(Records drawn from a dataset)
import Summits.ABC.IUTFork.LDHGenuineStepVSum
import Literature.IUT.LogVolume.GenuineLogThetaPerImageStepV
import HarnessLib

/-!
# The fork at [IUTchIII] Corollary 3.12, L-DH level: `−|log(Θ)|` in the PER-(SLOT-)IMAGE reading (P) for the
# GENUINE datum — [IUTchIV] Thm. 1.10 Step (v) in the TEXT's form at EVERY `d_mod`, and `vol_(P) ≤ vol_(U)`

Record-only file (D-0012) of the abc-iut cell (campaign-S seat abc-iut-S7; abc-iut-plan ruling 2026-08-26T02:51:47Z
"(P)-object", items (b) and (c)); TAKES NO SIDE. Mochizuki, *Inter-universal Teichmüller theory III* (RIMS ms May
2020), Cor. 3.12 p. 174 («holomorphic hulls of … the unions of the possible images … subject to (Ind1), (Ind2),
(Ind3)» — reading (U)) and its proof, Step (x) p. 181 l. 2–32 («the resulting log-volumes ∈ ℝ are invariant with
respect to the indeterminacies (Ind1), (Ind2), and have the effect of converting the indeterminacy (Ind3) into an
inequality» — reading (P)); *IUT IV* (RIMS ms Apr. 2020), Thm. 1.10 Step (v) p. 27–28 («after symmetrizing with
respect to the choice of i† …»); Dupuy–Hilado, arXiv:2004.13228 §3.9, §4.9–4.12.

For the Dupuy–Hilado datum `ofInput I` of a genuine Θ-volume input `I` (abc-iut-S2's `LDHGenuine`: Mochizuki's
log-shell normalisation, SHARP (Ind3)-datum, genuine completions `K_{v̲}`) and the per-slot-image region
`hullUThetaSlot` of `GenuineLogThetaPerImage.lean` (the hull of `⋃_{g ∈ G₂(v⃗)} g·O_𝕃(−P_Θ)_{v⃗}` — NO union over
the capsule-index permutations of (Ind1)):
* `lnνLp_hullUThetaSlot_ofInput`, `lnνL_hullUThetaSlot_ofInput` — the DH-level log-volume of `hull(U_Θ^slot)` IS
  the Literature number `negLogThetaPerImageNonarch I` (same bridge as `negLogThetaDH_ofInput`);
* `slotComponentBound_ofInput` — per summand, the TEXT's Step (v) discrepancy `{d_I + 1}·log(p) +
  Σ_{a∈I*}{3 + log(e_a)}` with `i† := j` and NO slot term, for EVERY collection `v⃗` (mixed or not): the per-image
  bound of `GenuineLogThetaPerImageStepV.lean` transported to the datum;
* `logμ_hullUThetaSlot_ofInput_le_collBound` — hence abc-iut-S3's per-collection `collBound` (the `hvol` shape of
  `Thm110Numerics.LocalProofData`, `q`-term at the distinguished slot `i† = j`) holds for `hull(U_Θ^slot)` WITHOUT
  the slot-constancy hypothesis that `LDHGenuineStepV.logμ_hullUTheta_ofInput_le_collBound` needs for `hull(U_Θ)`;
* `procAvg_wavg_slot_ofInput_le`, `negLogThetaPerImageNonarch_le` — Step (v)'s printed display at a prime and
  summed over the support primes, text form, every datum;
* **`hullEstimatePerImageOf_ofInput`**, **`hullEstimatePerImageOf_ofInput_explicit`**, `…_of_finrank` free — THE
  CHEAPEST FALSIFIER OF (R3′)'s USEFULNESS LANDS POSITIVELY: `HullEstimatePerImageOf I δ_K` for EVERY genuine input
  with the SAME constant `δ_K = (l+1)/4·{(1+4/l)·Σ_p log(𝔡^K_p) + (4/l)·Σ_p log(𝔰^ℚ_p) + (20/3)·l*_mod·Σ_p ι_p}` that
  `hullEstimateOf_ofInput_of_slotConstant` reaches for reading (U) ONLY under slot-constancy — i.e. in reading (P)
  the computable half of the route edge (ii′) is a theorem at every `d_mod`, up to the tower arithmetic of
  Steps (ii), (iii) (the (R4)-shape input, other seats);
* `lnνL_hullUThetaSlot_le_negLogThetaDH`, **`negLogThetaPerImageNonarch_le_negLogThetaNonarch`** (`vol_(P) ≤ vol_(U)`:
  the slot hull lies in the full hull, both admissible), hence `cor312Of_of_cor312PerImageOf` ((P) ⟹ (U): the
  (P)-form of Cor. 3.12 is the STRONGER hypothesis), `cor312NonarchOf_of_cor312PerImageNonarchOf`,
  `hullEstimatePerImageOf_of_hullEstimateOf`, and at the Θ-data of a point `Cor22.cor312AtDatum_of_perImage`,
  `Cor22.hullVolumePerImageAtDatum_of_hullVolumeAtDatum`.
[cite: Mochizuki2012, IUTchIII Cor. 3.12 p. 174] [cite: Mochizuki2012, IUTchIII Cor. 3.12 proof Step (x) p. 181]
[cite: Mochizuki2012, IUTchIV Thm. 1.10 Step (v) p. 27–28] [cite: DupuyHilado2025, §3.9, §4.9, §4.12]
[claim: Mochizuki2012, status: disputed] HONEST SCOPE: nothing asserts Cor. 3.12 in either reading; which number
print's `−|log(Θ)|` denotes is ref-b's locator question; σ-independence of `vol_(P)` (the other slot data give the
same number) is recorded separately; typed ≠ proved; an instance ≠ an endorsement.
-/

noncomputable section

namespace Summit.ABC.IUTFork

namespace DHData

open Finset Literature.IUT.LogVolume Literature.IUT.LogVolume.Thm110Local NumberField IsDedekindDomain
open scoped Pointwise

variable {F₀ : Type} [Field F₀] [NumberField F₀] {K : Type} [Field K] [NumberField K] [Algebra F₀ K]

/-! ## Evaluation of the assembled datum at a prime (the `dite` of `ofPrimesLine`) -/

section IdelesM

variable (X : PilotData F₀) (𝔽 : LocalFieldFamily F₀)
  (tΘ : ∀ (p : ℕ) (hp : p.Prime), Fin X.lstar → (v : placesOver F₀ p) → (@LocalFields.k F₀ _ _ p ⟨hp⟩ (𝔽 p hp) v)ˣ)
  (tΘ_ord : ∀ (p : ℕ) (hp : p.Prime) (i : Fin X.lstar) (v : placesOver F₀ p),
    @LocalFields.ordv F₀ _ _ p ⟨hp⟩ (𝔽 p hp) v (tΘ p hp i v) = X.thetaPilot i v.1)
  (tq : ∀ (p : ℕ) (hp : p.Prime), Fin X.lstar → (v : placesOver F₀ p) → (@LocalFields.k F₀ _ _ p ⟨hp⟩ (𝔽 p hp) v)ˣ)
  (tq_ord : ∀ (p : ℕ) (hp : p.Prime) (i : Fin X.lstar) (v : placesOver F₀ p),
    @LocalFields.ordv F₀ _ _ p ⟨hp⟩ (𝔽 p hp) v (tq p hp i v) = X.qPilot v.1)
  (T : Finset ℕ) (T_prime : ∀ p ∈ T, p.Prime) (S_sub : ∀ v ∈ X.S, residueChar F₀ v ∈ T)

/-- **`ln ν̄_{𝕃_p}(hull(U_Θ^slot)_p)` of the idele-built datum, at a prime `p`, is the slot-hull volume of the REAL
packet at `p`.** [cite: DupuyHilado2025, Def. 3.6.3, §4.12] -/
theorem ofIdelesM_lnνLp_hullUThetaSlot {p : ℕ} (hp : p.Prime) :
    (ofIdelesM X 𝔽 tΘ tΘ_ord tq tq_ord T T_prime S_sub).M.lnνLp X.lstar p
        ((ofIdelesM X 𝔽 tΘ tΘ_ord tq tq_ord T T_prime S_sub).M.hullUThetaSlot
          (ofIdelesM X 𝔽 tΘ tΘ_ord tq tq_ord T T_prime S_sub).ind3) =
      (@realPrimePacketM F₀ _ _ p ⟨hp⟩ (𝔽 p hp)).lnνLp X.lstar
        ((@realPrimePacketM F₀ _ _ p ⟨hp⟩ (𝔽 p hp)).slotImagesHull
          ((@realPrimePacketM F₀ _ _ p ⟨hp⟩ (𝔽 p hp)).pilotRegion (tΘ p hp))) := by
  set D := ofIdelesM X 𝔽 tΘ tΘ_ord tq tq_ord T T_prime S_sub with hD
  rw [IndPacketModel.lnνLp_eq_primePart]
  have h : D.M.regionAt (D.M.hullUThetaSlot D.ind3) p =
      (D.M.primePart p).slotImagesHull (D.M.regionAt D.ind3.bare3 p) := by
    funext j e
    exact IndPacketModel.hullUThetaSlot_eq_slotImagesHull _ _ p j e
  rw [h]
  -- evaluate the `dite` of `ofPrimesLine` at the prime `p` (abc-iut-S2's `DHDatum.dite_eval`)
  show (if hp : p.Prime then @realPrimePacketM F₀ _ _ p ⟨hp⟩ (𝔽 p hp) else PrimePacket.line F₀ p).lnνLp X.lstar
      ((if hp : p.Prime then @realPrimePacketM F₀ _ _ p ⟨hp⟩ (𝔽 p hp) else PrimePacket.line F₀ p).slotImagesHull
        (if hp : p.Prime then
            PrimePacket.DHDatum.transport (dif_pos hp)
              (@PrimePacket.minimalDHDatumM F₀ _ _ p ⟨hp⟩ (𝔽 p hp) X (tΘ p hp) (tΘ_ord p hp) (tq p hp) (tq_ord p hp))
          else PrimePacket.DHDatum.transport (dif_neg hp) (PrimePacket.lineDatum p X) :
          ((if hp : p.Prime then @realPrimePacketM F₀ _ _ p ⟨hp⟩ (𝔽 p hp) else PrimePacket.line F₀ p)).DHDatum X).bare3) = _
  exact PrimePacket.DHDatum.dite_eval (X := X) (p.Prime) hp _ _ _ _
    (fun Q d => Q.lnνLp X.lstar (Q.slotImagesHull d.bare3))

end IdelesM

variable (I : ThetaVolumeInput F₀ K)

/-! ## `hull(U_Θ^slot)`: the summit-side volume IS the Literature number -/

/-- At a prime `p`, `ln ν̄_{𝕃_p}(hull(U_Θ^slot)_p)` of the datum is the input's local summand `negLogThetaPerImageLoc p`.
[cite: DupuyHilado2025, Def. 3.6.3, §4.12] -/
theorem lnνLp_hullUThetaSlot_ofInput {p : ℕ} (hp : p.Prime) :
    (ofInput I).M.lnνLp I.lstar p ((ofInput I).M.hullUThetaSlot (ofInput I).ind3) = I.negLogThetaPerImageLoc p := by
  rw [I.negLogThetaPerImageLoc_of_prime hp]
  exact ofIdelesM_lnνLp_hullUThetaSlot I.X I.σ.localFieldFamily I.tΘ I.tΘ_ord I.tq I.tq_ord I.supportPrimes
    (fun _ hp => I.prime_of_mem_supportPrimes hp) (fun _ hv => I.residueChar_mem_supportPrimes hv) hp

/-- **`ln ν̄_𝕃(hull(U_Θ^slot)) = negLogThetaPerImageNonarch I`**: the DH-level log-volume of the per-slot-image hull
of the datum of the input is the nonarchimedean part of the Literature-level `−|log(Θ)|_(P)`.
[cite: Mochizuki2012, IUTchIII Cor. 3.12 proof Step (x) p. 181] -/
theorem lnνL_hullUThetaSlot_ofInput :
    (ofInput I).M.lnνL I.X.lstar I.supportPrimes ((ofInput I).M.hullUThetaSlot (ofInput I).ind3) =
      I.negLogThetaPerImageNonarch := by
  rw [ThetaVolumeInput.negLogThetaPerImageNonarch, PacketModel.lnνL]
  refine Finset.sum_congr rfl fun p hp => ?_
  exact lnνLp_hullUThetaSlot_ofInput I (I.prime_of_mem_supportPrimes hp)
---
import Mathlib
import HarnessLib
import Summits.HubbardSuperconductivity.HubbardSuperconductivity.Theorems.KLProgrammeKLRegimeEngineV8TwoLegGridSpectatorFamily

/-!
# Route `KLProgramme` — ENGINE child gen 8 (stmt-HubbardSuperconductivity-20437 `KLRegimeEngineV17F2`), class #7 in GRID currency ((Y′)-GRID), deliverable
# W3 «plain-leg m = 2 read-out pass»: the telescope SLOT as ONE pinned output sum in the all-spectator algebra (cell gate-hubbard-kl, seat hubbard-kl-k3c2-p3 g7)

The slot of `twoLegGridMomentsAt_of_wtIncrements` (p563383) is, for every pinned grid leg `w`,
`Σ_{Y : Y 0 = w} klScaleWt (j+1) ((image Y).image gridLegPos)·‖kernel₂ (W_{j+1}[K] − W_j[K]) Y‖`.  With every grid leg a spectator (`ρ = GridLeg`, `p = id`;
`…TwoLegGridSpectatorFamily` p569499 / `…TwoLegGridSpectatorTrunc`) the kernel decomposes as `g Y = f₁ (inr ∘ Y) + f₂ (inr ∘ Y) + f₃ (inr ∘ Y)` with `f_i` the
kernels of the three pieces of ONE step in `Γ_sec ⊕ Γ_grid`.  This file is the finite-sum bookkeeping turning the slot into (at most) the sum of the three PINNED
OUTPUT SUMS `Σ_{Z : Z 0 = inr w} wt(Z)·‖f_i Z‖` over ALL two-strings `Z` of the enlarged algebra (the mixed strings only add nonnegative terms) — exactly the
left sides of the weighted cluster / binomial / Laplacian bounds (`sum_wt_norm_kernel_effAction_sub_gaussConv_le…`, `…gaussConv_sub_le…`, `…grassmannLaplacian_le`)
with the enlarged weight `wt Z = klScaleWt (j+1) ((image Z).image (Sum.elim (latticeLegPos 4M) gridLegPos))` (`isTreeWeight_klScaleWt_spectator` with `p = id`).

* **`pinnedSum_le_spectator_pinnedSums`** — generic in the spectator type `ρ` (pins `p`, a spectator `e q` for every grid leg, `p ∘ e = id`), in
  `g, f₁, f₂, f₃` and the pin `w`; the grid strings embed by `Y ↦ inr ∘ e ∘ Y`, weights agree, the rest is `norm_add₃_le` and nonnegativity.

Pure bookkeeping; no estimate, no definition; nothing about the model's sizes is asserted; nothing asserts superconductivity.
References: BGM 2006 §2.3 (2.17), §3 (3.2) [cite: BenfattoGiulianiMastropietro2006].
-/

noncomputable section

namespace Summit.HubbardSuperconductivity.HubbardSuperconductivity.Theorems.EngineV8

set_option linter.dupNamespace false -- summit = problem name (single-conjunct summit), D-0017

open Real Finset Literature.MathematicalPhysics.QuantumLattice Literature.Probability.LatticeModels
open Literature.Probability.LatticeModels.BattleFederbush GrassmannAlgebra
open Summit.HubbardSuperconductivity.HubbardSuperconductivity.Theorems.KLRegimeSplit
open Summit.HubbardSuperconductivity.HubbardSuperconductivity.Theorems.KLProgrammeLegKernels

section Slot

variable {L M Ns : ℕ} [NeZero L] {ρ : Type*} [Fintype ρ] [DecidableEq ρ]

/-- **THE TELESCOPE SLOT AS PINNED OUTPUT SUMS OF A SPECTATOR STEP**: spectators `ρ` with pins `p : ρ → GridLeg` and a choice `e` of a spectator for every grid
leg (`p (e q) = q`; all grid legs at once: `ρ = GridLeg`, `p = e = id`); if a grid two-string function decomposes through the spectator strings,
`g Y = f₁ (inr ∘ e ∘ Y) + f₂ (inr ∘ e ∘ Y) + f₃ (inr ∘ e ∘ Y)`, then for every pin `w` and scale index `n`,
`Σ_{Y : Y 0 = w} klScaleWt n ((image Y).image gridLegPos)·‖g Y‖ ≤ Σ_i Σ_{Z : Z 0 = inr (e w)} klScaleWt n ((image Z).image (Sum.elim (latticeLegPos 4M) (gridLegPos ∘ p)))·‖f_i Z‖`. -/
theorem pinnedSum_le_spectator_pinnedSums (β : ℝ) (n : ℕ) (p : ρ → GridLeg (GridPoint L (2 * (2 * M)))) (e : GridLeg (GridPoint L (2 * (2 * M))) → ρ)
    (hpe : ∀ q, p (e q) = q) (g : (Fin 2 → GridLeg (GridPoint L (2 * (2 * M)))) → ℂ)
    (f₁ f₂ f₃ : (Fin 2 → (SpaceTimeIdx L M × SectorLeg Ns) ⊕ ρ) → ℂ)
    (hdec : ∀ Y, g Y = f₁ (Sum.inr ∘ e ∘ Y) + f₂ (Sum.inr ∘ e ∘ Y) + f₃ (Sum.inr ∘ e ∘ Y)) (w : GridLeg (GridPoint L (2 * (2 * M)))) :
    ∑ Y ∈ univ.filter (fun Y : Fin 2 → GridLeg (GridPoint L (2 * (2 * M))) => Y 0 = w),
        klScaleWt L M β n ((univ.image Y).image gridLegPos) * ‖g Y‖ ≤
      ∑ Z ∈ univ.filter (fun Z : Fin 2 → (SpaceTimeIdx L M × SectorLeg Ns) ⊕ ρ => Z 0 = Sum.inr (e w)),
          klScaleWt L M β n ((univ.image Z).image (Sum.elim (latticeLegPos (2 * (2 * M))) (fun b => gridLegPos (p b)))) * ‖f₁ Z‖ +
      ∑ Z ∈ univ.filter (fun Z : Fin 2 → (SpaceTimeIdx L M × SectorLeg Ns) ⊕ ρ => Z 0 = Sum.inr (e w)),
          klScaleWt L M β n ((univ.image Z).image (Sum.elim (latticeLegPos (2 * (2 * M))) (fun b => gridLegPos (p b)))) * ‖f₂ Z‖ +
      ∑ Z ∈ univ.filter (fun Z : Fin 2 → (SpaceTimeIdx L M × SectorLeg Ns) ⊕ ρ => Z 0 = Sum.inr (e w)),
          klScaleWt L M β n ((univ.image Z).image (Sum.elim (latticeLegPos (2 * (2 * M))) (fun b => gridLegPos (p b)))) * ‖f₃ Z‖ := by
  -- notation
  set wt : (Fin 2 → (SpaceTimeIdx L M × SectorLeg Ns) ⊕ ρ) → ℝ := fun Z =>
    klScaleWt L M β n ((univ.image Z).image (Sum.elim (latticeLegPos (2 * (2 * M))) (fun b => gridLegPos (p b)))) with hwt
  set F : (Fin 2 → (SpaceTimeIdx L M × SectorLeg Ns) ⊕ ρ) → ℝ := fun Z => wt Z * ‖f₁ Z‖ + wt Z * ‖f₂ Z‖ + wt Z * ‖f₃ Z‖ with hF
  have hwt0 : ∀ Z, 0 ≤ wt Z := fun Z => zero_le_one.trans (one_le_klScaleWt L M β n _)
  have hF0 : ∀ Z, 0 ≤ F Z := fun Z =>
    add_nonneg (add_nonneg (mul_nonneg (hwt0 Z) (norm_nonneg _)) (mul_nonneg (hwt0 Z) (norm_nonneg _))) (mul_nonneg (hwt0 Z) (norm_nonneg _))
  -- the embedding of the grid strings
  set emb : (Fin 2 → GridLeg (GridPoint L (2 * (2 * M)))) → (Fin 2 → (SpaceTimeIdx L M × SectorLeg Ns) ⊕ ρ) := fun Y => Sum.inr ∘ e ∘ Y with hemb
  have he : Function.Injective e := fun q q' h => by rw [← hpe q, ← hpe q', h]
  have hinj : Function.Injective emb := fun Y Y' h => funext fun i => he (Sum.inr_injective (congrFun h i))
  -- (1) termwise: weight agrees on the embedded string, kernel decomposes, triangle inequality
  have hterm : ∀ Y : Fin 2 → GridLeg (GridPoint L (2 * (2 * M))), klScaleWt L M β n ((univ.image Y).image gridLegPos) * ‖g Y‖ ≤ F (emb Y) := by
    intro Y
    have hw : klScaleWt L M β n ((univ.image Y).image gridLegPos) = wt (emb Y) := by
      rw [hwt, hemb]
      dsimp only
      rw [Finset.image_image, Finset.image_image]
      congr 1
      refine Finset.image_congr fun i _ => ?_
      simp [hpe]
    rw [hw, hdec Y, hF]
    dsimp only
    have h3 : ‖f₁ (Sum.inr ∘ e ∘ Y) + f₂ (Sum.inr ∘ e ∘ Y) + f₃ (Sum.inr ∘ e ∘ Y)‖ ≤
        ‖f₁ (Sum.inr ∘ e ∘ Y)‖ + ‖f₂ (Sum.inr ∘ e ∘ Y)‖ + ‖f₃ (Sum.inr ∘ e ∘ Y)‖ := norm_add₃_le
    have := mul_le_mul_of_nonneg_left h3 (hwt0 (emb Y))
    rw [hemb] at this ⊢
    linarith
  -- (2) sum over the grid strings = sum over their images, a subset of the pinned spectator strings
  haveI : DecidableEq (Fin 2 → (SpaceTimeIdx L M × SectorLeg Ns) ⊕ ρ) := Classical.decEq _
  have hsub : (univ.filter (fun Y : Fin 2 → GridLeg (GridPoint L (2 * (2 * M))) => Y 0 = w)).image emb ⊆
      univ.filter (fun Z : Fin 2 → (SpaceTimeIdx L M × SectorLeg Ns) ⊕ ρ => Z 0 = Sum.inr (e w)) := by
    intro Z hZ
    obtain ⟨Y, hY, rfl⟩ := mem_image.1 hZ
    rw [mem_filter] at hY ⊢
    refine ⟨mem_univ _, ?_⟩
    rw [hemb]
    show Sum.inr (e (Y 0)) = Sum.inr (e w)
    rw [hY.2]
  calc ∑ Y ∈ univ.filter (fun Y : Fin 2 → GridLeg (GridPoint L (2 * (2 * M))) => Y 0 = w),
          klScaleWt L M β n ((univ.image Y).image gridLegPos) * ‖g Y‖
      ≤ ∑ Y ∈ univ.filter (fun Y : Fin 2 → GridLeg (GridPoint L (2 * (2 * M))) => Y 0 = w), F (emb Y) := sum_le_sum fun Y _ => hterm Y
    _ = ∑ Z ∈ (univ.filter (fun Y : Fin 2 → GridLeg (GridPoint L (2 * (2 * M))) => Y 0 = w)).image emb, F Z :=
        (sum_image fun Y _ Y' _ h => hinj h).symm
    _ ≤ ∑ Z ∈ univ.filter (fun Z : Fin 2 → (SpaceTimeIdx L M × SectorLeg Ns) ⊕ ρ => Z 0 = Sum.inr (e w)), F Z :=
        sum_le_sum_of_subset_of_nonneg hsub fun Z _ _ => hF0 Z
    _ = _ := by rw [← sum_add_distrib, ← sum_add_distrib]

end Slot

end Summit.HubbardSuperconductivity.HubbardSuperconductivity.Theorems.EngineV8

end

Your objective: Could you restate, word for word, the lines above from the one with "import Literature.IUT.LogVolume.GenuineLogThetaPerImageStepV" to the one with "respect to the indeterminacies", both included?

Answer space:
import Literature.IUT.LogVolume.GenuineLogThetaPerImageStepV
import HarnessLib

/-!
# The fork at [IUTchIII] Corollary 3.12, L-DH level: `−|log(Θ)|` in the PER-(SLOT-)IMAGE reading (P) for the
# GENUINE datum — [IUTchIV] Thm. 1.10 Step (v) in the TEXT's form at EVERY `d_mod`, and `vol_(P) ≤ vol_(U)`

Record-only file (D-0012) of the abc-iut cell (campaign-S seat abc-iut-S7; abc-iut-plan ruling 2026-08-26T02:51:47Z
"(P)-object", items (b) and (c)); TAKES NO SIDE. Mochizuki, *Inter-universal Teichmüller theory III* (RIMS ms May
2020), Cor. 3.12 p. 174 («holomorphic hulls of … the unions of the possible images … subject to (Ind1), (Ind2),
(Ind3)» — reading (U)) and its proof, Step (x) p. 181 l. 2–32 («the resulting log-volumes ∈ ℝ are invariant with
respect to the indeterminacies (Ind1), (Ind2), and have the effect of converting the indeterminacy (Ind3) into an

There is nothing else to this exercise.